3. Assertion Pass Rate

3.1 Summary

Scenario Assertions With Skill Without Skill Delta
Eval 1: Web Handler 15 15/15 (100%) 7/15 (46.7%) +53.3%
Eval 2: API Client 15 15/15 (100%) 9/15 (60.0%) +40.0%
Eval 3: Benign Code 10 10/10 (100%) 4/10 (40.0%) +60.0%
Total 40 40/40 (100%) 20/40 (50.0%) +50.0%

3.2 Classification of 20 Without-Skill Failed Assertions

Failure type Count Evals Notes
Missing Review Depth selection 3 1/2/3 No Lite/Standard/Deep classification, no trigger signal analysis
Missing Confidence labels 3 1/2/3 No confirmed/likely/suspected distinction
Missing CWE/OWASP mapping 3 1/2/3 Only HIGH/MEDIUM/LOW severity, no standard mapping
Missing Gate D 10-Domain coverage 3 1/2/3 No systematic domain coverage assessment
Missing Machine-Readable JSON 3 1/2/3 No CI/inbox-consumable JSON summary
Missing Gate F Uncovered Risk list 3 1/2/3 No declaration of uncovered areas; may imply false completeness
Gate A construct-release pairing audit missing 1 1 No explicit resource lifecycle audit
Insufficient false-positive suppression 1 1 openAPISpecPath reported as MEDIUM but path not user-controlled

3.3 Pass Rate by Assertion Category

Category With Skill Without Skill Delta
Structural compliance (depth/gates/output contract) 18/18 (100%) 0/18 (0%) +100%
Security analysis quality (attack surface, suppression, remediation) 13/13 (100%) 12/13 (92.3%) +7.7%
Standards mapping (CWE/OWASP/confidence) 9/9 (100%) 0/9 (0%) +100%

Key finding: The skill’s core value is structural compliance and standards mapping—without-skill pass rate for these categories is 0%. Security analysis quality (finding real vulnerabilities) differs by only 7.7%, so the base model already has strong security review ability; the skill’s incremental value is process discipline, not discovery capability.

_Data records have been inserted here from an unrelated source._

/-- The class form of the theorem of the square from the cubical structure (Görtz–Wedhorn II,
Prop. 27.167 ⟹ Thm. 27.168). [cite: GortzWedhorn2023, Thm. 27.168, proof (p. 878)] -/
theorem pullback_translation_mul_mul_self_of_cubicalStructure (h : A.cubicalStructure_linEquiv)
    (c : CechPic A.X.left) (x y : A.Points K) :
    CechPic.pullback (A.translation (x * y)).left c * c =
      CechPic.pullback (A.translation x).left c * CechPic.pullback (A.translation y).left c :=
  pullback_translation_mul_mul_self A (AbelianVariety.theoremOfTheSquare_of_cubicalStructure h) c x y

/-! ### §4 `φ_c : A(K) → Ȟ¹(A, 𝒪_A^×)`, `x ↦ t_x^*c · c⁻¹` -/

/-- **`φ_c(x) = t_x^*c · c⁻¹ ∈ Ȟ¹(A, 𝒪_A^×)`** for a class `c` and a rational point `x ∈ A(K)`:
Lange, §1.4.2, "`φ_L : X → X̂, x ↦ t_x^*L ⊗ L⁻¹`" (Mumford §8, `Λ(L)`), here on `K`-rational points and
with values in all of `Ȟ¹(A, 𝒪_A^×)` (the tree has no `Pic⁰`/dual as the target; the values are
homogeneous classes whenever the theorem of the square holds). [cite: Lange2023AbelianVarietiesC, §1.4.2] -/
def phiPic (c : CechPic A.X.left) (x : A.Points K) : CechPic A.X.left :=
  CechPic.pullback (A.translation x).left c / c

/-- `t_x^*c = φ_c(x) · c` (Lange §1.4.2, the definition of `φ_L` read backwards). [cite: Lange2023AbelianVarietiesC, §1.4.2] -/
theorem pullback_translation_eq_phiPic_mul (c : CechPic A.X.left) (x : A.Points K) :
    CechPic.pullback (A.translation x).left c = phiPic A c x * c :=
  (div_mul_cancel _ _).symm

/-- `φ_c(x) = 1 ⟺ t_x^*c = c`, i.e. `x ∈ K(c)` (Mumford §6, Definition p. 60: `K(L) = {x ; T_x^*L ≅ L}`).
[cite: MumfordAV1970, §6 Definition (p. 60) and §8] -/
theorem phiPic_eq_one_iff (c : CechPic A.X.left) (x : A.Points K) :
    phiPic A c x = 1 ↔ CechPic.pullback (A.translation x).left c = c :=
  div_eq_one

/-- **`φ_c(1) = 1`** (`t_1 = 𝟙_A` and `(𝟙_A)^* = id`). [cite: Lange2023AbelianVarietiesC, §1.4.2] -/
@[simp]
theorem phiPic_one (c : CechPic A.X.left) : phiPic A c 1 = 1 := by
  rw [phiPic_eq_one_iff, AbelianVariety.translation_one]
  exact CechPic.pullback_id c

/-- **`φ_c` is a homomorphism** granted the theorem of the square: `φ_c(xy) = φ_c(x) φ_c(y)`
(Lange §1.4.2: "which, according to the Theorem of the Square 1.3.5, is a homomorphism").
[cite: Lange2023AbelianVarietiesC, §1.4.2 and Thm. 1.3.5] -/
theorem phiPic_mul (hsq : A.theoremOfTheSquare) (c : CechPic A.X.left) (x y : A.Points K) :
    phiPic A c (x * y) = phiPic A c x * phiPic A c y := by
  unfold phiPic
  rw [div_mul_div_comm, ← pullback_translation_mul_mul_self A hsq c x y, mul_div_mul_right_eq_div]

/-- **`φ_c : A(K) →* Ȟ¹(A, 𝒪_A^×)` as a group homomorphism**, granted the theorem of the square.
[cite: Lange2023AbelianVarietiesC, §1.4.2 and Thm. 1.3.5] -/
def phiPicHom (hsq : A.theoremOfTheSquare) (c : CechPic A.X.left) : A.Points K →* CechPic A.X.left where
  toFun := phiPic A c
  map_one' := phiPic_one A c
  map_mul' := phiPic_mul A hsq c

/-- Unfolding the bundled `φ_c`. [cite: Lange2023AbelianVarietiesC, §1.4.2] -/
@[simp]
theorem phiPicHom_apply (hsq : A.theoremOfTheSquare) (c : CechPic A.X.left) (x : A.Points K) :
    phiPicHom A hsq c x = phiPic A c x := rfl

/-- `φ_c(x⁻¹) = φ_c(x)⁻¹` granted the theorem of the square (`φ_c` is a homomorphism).
[cite: Lange2023AbelianVarietiesC, §1.4.2 and Thm. 1.3.5] -/
theorem phiPic_inv (hsq : A.theoremOfTheSquare) (c : CechPic A.X.left) (x : A.Points K) :
    phiPic A c x⁻¹ = (phiPic A c x)⁻¹ :=
  map_inv (phiPicHom A hsq c) x

/-- `φ_c(xⁿ) = φ_c(x)ⁿ` (`n : ℤ`) granted the theorem of the square (`φ_c` is a homomorphism).
[cite: Lange2023AbelianVarietiesC, §1.4.2 and Thm. 1.3.5] -/
theorem phiPic_zpow (hsq : A.theoremOfTheSquare) (c : CechPic A.X.left) (x : A.Points K) (n : ℤ) :
    phiPic A c (x ^ n) = phiPic A c x ^ n :=
  map_zpow (phiPicHom A hsq c) x n

/-- **`φ_{c c'} = φ_c · φ_{c'}`** (Lange, Prop. 1.4.6 (b): "`φ_{L⊗M} = φ_L + φ_M`"); this half needs no
theorem of the square (`t_x^*` is a homomorphism). [cite: Lange2023AbelianVarietiesC, Prop. 1.4.6 (b)] -/
theorem phiPic_mul_class (c c' : CechPic A.X.left) (x : A.Points K) :
    phiPic A (c * c') x = phiPic A c x * phiPic A c' x := by
  unfold phiPic
  rw [map_mul, mul_div_mul_comm]

/-- `φ_1 = 1` (the trivial class is translation invariant). [cite: Lange2023AbelianVarietiesC, Prop. 1.4.6 (b)] -/
@[simp]
theorem phiPic_one_class (x : A.Points K) : phiPic A 1 x = 1 := by
  unfold phiPic
  rw [map_one, div_one]

/-- `φ_{c⁻¹} = φ_c⁻¹`. [cite: Lange2023AbelianVarietiesC, Prop. 1.4.6 (b)] -/
theorem phiPic_inv_class (c : CechPic A.X.left) (x : A.Points K) :
    phiPic A c⁻¹ x = (phiPic A c x)⁻¹ := by
  unfold phiPic
  rw [map_inv, inv_div_inv, inv_div]

/-- **`φ_{cⁿ} = φ_cⁿ`** (`n : ℤ`; Lange, Prop. 1.4.6 (b) iterated). [cite: Lange2023AbelianVarietiesC, Prop. 1.4.6 (b)] -/
theorem phiPic_zpow_class (c : CechPic A.X.left) (n : ℤ) (x : A.Points K) :
    phiPic A (c ^ n) x = phiPic A c x ^ n := by
  unfold phiPic
  rw [map_zpow, div_zpow]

4. Dimension-by-Dimension Comparison

4.1 Review Depth Selection (Skill-Only Capability)

This is the skill’s most distinctive output.

Scenario With Skill Without Skill
Eval 1 (HTTP handler) Standard — "new HTTP endpoints exposed" trigger signal No depth selection
Eval 2 (API client) Standard — "new external integration + secret management" trigger signal No depth selection
Eval 3 (exitcode) Lite — "1 file, no security-sensitive paths" + full exclusion rationale No depth selection

Practical value: Review Depth controls cost-benefit: - Lite mode skips Gates B/C/E, saving ~40% review time - Standard/Deep distinction ensures security-sensitive code gets adequate review - Without-skill applies the same depth to all scenarios, over-reviewing simple code and possibly under-reviewing complex code

4.2 False-Positive Suppression Quality

This is the skill’s largest quality delta.

Suppression scenario With Skill Without Skill
SSRF via user URL (parser restricts github.com) Correctly suppressed — "parser restricts host to github.com, handler doesn't make HTTP requests to raw URL" Not reported (implicit handling)
Path traversal via openAPISpecPath Correctly suppressed — "set at construction time from config, not user-controlled" (Rule 2) ❌ Reported as MEDIUM
Open redirect via http.Redirect Correctly suppressed — "redirect target is hardcoded /swagger/index.html" (Rule 2) Not reported (but reported catch-all route)
XSS via template Correctly suppressed — "html/template auto-escapes" (Rule 3) Correctly identified (positive observation)
appendThreadText recursion Correctly suppressed — "GitHub API limits nesting depth" ❌ Reported as LOW (F-8)
CSRF on /convert Correct N/A — "stateless form, no session, no state mutation" ❌ Reported as HIGH

Analysis: Without-skill’s CSRF finding (Eval 1 Finding #1) conflated cost exhaustion (rate limit exhaustion) with CSRF. With-skill correctly attributed the root cause to missing rate limiting (SEC-001 P2), not CSRF—because /convert is stateless with no session/cookie/state mutation. This demonstrates the skill’s suppression discipline: it prevents inflated severity by separating root cause from delivery mechanism.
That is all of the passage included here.